Start of Block

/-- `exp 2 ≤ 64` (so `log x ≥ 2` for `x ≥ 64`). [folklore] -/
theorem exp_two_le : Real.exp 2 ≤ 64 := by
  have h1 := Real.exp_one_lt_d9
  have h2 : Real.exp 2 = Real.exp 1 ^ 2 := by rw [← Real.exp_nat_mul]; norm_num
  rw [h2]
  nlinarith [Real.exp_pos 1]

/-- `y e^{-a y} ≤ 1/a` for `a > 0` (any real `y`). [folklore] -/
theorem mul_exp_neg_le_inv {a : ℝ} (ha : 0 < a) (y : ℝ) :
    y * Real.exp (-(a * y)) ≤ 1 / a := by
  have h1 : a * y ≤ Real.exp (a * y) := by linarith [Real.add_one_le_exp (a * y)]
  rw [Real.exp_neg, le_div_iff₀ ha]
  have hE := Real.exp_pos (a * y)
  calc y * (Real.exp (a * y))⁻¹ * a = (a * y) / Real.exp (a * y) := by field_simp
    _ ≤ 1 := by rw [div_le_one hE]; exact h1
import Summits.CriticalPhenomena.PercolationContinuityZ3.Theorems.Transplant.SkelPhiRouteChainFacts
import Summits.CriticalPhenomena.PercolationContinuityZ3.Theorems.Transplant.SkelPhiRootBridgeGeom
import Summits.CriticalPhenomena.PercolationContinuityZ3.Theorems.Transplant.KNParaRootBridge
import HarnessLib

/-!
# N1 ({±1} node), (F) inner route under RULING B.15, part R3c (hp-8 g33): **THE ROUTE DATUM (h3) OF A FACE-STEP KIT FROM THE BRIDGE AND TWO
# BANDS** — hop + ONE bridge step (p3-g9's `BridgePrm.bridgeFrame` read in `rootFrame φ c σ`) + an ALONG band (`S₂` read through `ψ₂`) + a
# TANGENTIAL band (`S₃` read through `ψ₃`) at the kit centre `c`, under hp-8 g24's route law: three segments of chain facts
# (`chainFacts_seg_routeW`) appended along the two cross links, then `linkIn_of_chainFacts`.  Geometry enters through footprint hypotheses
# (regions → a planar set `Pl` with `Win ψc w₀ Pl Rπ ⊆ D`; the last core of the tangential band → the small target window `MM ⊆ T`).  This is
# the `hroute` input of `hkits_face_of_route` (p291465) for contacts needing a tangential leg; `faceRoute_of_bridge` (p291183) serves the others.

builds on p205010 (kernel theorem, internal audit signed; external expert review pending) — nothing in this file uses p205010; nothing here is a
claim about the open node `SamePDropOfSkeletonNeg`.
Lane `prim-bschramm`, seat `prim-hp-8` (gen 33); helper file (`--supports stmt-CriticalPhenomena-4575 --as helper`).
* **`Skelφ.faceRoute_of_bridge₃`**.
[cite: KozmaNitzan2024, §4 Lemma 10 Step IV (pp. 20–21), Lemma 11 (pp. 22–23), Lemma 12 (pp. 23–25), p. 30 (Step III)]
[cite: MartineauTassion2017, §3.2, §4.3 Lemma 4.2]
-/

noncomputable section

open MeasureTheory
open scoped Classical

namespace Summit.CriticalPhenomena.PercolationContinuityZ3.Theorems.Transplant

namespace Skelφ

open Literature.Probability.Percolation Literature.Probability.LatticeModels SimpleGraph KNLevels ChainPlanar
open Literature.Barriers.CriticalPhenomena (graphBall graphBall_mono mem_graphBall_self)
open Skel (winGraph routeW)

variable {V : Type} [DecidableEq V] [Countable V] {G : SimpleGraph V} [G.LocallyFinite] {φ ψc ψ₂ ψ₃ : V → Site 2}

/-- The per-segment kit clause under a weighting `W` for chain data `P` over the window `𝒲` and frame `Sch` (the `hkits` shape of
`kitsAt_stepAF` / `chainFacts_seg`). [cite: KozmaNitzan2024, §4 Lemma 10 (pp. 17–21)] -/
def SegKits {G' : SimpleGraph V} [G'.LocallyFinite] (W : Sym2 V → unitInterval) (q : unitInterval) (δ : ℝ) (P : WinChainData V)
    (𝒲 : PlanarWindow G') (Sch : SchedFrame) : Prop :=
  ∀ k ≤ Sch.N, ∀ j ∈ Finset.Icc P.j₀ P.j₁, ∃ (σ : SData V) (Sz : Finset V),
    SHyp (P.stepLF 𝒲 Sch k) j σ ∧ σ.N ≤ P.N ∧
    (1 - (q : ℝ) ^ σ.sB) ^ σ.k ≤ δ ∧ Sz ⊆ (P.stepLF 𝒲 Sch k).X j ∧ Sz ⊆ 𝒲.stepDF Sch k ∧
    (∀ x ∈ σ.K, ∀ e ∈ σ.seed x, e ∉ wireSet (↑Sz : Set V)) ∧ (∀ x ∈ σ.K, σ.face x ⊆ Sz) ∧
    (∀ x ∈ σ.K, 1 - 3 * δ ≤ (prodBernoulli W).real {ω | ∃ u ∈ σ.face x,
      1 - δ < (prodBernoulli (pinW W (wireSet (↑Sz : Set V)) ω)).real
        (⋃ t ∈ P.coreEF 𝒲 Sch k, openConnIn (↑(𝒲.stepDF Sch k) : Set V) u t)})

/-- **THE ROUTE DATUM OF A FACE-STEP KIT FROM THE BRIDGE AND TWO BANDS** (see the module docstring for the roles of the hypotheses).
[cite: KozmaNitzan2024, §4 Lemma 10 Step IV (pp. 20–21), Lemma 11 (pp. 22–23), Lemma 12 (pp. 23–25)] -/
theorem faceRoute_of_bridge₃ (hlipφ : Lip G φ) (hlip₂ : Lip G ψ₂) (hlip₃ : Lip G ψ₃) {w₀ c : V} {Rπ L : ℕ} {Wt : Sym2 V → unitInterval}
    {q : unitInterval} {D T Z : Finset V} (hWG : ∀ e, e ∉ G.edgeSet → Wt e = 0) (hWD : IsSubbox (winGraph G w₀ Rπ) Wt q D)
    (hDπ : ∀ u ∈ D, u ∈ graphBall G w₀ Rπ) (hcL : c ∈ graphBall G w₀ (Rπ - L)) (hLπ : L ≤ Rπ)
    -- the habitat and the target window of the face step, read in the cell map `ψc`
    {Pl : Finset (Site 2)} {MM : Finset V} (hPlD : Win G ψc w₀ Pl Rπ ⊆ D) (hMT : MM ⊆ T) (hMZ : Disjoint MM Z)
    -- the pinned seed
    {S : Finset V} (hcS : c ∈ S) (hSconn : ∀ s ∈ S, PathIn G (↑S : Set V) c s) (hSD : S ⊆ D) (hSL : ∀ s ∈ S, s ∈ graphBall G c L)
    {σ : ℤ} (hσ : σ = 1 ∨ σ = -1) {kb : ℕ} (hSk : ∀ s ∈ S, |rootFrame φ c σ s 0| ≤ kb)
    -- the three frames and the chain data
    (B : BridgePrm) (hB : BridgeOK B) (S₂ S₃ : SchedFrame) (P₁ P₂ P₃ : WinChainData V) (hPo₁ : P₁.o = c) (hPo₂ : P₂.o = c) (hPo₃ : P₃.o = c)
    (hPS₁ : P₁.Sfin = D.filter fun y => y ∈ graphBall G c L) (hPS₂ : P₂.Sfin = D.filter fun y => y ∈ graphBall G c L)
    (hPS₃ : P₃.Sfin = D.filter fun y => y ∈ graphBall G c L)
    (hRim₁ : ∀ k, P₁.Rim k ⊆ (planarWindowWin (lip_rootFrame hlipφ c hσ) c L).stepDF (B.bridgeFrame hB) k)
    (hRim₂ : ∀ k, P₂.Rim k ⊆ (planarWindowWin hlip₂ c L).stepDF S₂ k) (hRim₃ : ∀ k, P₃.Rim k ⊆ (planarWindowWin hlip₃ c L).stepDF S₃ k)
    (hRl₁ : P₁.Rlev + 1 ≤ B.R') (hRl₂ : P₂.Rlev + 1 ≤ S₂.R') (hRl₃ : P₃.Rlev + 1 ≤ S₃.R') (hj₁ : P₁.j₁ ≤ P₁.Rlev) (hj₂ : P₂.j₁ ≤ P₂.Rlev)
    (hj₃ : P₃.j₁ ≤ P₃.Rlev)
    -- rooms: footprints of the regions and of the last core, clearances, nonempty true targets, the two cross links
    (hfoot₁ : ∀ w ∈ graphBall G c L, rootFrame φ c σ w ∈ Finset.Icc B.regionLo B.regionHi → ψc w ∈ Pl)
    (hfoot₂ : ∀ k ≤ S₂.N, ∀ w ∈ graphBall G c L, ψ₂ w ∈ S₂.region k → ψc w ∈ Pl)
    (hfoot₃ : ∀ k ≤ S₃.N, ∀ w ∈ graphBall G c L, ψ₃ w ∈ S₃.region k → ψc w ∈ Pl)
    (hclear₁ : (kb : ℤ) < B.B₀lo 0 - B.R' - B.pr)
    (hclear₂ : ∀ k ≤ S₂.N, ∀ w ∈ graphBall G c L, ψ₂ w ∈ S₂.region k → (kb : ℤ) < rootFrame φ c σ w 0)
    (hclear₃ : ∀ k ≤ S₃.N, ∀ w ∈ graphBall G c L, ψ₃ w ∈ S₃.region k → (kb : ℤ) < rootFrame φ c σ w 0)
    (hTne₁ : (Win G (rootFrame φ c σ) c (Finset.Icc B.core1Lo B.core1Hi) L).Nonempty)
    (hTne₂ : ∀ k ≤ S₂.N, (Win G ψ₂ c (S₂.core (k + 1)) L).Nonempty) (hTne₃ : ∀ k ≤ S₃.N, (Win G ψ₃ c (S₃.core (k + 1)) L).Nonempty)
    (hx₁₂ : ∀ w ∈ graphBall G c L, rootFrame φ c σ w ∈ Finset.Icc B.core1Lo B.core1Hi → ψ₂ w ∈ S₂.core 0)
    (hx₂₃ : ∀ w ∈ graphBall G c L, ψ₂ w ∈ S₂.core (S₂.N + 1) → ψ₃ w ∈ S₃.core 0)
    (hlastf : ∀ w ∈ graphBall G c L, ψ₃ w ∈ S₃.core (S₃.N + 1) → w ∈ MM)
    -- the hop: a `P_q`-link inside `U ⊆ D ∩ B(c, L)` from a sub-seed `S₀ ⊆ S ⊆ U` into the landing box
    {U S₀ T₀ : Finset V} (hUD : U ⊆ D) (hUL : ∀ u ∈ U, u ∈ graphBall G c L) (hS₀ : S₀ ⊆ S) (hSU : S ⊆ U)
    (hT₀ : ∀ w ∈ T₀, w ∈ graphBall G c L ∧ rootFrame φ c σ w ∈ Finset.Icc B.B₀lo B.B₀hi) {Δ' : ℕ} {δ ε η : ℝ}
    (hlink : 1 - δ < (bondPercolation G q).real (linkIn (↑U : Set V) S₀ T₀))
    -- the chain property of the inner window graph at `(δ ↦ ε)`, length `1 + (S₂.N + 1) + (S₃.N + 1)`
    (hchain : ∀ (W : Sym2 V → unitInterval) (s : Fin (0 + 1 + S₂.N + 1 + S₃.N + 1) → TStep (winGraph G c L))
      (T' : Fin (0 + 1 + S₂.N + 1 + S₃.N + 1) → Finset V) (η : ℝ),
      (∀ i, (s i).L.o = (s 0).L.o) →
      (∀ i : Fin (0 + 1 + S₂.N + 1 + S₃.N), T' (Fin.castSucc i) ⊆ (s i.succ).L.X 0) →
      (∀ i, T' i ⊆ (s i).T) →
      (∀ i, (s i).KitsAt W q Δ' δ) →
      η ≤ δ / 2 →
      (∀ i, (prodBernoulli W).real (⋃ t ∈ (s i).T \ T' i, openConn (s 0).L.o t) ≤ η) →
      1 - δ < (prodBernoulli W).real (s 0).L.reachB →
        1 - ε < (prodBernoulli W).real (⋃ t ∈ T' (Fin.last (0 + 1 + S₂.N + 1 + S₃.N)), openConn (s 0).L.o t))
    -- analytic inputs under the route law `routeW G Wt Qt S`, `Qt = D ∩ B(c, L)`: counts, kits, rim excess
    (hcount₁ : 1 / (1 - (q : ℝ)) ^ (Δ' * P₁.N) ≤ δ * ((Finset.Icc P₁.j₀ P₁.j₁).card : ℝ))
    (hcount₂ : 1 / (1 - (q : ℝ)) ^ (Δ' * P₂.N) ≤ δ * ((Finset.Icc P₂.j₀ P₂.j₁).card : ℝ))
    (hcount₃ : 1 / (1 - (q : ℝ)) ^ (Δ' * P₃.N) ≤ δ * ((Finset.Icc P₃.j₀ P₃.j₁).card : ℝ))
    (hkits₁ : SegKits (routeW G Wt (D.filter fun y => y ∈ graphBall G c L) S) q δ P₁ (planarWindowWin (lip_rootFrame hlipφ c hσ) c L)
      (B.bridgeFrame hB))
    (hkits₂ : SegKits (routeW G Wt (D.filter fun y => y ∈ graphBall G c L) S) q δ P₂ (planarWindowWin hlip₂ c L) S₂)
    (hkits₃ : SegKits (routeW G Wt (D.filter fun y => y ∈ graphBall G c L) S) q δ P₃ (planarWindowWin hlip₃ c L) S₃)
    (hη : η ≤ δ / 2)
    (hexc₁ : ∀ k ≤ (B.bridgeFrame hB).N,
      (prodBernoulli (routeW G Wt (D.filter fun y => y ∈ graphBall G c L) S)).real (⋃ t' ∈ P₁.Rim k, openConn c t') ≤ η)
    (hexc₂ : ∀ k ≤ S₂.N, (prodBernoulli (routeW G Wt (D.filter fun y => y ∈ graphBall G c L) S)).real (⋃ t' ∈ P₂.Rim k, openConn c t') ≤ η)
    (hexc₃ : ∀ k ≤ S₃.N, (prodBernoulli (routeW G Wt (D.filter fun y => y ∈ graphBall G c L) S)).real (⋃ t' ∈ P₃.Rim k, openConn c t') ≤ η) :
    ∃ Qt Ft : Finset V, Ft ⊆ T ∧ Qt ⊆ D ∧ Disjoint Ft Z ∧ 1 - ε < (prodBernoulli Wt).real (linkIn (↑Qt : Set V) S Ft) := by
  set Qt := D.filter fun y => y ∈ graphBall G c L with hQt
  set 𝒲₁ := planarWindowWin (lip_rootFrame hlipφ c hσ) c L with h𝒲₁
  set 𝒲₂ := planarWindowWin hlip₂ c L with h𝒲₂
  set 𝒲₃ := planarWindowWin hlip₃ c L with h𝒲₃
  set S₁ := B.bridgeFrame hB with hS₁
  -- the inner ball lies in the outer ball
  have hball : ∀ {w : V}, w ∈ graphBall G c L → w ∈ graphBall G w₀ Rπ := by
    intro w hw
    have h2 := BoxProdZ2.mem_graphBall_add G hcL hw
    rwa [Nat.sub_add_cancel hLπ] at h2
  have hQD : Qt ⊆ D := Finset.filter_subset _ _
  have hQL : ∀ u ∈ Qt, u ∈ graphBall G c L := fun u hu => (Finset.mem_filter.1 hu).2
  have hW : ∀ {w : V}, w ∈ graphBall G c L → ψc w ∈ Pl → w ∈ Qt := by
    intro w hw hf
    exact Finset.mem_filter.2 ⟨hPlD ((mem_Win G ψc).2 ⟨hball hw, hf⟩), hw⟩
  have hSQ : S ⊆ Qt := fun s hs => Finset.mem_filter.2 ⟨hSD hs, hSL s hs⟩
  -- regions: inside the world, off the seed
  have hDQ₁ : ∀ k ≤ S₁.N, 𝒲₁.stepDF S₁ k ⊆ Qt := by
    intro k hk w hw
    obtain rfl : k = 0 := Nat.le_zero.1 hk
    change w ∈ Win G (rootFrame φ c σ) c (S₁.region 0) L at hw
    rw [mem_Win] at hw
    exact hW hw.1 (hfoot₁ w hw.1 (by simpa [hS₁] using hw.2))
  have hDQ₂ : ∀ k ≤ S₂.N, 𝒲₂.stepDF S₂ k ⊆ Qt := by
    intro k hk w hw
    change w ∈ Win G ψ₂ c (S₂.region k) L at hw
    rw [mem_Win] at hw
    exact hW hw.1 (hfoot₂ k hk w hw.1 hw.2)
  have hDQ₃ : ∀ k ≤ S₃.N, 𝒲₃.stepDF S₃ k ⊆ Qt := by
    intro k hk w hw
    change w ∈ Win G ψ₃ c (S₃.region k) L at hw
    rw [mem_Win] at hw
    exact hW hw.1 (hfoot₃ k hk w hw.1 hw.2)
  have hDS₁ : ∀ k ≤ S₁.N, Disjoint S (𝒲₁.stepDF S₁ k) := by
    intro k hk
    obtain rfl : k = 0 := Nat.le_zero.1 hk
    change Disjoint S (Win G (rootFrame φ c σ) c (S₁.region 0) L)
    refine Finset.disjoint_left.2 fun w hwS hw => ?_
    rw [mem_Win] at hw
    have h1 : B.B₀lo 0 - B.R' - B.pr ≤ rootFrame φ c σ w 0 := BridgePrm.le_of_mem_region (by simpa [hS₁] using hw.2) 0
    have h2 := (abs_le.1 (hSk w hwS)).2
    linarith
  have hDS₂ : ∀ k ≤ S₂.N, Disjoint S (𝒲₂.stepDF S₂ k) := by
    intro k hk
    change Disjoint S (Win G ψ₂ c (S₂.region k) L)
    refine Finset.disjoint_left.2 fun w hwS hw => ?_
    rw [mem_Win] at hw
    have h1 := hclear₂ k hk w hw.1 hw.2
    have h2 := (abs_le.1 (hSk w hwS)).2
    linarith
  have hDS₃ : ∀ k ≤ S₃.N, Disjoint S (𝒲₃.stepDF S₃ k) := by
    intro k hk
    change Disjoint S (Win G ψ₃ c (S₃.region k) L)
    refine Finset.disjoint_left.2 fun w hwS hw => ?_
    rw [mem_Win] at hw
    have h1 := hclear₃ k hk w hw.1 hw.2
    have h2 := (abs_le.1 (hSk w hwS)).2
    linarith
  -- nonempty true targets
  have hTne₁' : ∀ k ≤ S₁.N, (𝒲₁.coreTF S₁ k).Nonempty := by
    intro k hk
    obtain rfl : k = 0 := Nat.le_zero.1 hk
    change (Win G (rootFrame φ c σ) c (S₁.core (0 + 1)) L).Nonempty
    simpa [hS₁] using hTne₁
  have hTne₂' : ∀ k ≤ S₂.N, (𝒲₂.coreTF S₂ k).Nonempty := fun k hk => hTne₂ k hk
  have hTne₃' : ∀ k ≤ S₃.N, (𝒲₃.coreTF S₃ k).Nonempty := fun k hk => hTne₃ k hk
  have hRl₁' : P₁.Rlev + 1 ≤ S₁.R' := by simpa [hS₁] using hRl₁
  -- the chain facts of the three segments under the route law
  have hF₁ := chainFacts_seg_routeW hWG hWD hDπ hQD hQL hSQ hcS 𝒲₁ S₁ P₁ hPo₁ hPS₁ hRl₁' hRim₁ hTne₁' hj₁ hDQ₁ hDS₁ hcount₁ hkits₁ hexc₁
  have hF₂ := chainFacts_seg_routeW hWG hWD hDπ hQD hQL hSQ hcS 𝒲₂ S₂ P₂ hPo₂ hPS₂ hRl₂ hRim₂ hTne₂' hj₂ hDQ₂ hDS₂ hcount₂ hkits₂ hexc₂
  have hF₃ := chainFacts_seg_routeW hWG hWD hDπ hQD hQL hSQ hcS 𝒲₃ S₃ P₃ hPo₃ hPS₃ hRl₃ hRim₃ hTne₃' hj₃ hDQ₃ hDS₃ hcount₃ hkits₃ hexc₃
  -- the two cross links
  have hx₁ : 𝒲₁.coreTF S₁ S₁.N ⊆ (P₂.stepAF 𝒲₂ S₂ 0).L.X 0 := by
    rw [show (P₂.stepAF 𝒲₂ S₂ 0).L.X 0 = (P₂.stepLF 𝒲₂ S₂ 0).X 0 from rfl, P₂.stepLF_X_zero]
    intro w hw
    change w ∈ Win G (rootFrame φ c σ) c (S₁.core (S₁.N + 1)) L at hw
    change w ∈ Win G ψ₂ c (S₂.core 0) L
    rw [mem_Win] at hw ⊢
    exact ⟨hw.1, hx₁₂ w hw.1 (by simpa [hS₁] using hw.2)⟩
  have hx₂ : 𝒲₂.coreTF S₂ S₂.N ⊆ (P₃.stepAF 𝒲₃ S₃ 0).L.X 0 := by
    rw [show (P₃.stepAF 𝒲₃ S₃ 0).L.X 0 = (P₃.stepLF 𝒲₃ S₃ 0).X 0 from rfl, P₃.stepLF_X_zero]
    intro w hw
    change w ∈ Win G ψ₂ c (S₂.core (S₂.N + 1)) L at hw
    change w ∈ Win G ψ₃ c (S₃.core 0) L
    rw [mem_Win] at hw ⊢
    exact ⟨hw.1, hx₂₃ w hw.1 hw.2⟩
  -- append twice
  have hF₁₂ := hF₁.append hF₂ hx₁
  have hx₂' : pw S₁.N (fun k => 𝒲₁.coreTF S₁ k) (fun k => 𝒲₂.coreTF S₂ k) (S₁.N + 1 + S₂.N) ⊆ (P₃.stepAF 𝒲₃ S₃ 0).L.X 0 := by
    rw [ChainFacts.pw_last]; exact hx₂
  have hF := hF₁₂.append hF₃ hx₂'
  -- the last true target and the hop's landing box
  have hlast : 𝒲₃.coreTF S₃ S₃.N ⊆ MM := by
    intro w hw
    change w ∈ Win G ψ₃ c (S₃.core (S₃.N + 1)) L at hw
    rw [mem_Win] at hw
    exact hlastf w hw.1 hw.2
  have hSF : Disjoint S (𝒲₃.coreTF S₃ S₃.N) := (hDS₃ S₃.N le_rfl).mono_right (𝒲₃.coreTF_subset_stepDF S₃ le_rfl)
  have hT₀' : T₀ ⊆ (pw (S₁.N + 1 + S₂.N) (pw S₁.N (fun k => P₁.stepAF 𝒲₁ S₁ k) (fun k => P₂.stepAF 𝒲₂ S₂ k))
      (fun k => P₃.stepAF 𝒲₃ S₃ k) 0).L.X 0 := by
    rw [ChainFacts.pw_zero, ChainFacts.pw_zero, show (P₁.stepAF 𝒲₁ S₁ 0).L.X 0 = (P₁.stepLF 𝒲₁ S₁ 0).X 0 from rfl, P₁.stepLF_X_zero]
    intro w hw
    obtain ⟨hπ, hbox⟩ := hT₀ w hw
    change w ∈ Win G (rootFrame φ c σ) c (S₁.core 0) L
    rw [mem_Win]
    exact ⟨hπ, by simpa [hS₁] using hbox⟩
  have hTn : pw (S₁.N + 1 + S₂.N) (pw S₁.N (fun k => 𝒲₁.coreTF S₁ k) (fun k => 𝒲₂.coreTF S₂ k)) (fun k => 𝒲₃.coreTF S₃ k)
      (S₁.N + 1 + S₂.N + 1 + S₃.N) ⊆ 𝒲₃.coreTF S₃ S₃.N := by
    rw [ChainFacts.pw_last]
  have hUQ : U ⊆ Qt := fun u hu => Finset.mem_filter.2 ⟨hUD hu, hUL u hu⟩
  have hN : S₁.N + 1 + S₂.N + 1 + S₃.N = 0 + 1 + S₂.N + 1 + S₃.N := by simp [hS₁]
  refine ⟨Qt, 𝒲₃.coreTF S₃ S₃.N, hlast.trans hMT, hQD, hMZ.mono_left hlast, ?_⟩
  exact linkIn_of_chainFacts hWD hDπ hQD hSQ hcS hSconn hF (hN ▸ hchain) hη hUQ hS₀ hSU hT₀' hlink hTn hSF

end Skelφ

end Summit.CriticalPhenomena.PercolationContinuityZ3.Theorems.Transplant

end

End of Block

Reproduce exactly the entries above, limited to the lines from the one with "(hSU : S ⊆ U)" through the one with "(hcount₃ : 1", both included.

- _Problem solution_:
    {U S₀ T₀ : Finset V} (hUD : U ⊆ D) (hUL : ∀ u ∈ U, u ∈ graphBall G c L) (hS₀ : S₀ ⊆ S) (hSU : S ⊆ U)
    (hT₀ : ∀ w ∈ T₀, w ∈ graphBall G c L ∧ rootFrame φ c σ w ∈ Finset.Icc B.B₀lo B.B₀hi) {Δ' : ℕ} {δ ε η : ℝ}
    (hlink : 1 - δ < (bondPercolation G q).real (linkIn (↑U : Set V) S₀ T₀))
    -- the chain property of the inner window graph at `(δ ↦ ε)`, length `1 + (S₂.N + 1) + (S₃.N + 1)`
    (hchain : ∀ (W : Sym2 V → unitInterval) (s : Fin (0 + 1 + S₂.N + 1 + S₃.N + 1) → TStep (winGraph G c L))
      (T' : Fin (0 + 1 + S₂.N + 1 + S₃.N + 1) → Finset V) (η : ℝ),
      (∀ i, (s i).L.o = (s 0).L.o) →
      (∀ i : Fin (0 + 1 + S₂.N + 1 + S₃.N), T' (Fin.castSucc i) ⊆ (s i.succ).L.X 0) →
      (∀ i, T' i ⊆ (s i).T) →
      (∀ i, (s i).KitsAt W q Δ' δ) →
      η ≤ δ / 2 →
      (∀ i, (prodBernoulli W).real (⋃ t ∈ (s i).T \ T' i, openConn (s 0).L.o t) ≤ η) →
      1 - δ < (prodBernoulli W).real (s 0).L.reachB →
        1 - ε < (prodBernoulli W).real (⋃ t ∈ T' (Fin.last (0 + 1 + S₂.N + 1 + S₃.N)), openConn (s 0).L.o t))
    -- analytic inputs under the route law `routeW G Wt Qt S`, `Qt = D ∩ B(c, L)`: counts, kits, rim excess
    (hcount₁ : 1 / (1 - (q : ℝ)) ^ (Δ' * P₁.N) ≤ δ * ((Finset.Icc P₁.j₀ P₁.j₁).card : ℝ))
    (hcount₂ : 1 / (1 - (q : ℝ)) ^ (Δ' * P₂.N) ≤ δ * ((Finset.Icc P₂.j₀ P₂.j₁).card : ℝ))
    (hcount₃ : 1 / (1 - (q : ℝ)) ^ (Δ' * P₃.N) ≤ δ * ((Finset.Icc P₃.j₀ P₃.j₁).card : ℝ))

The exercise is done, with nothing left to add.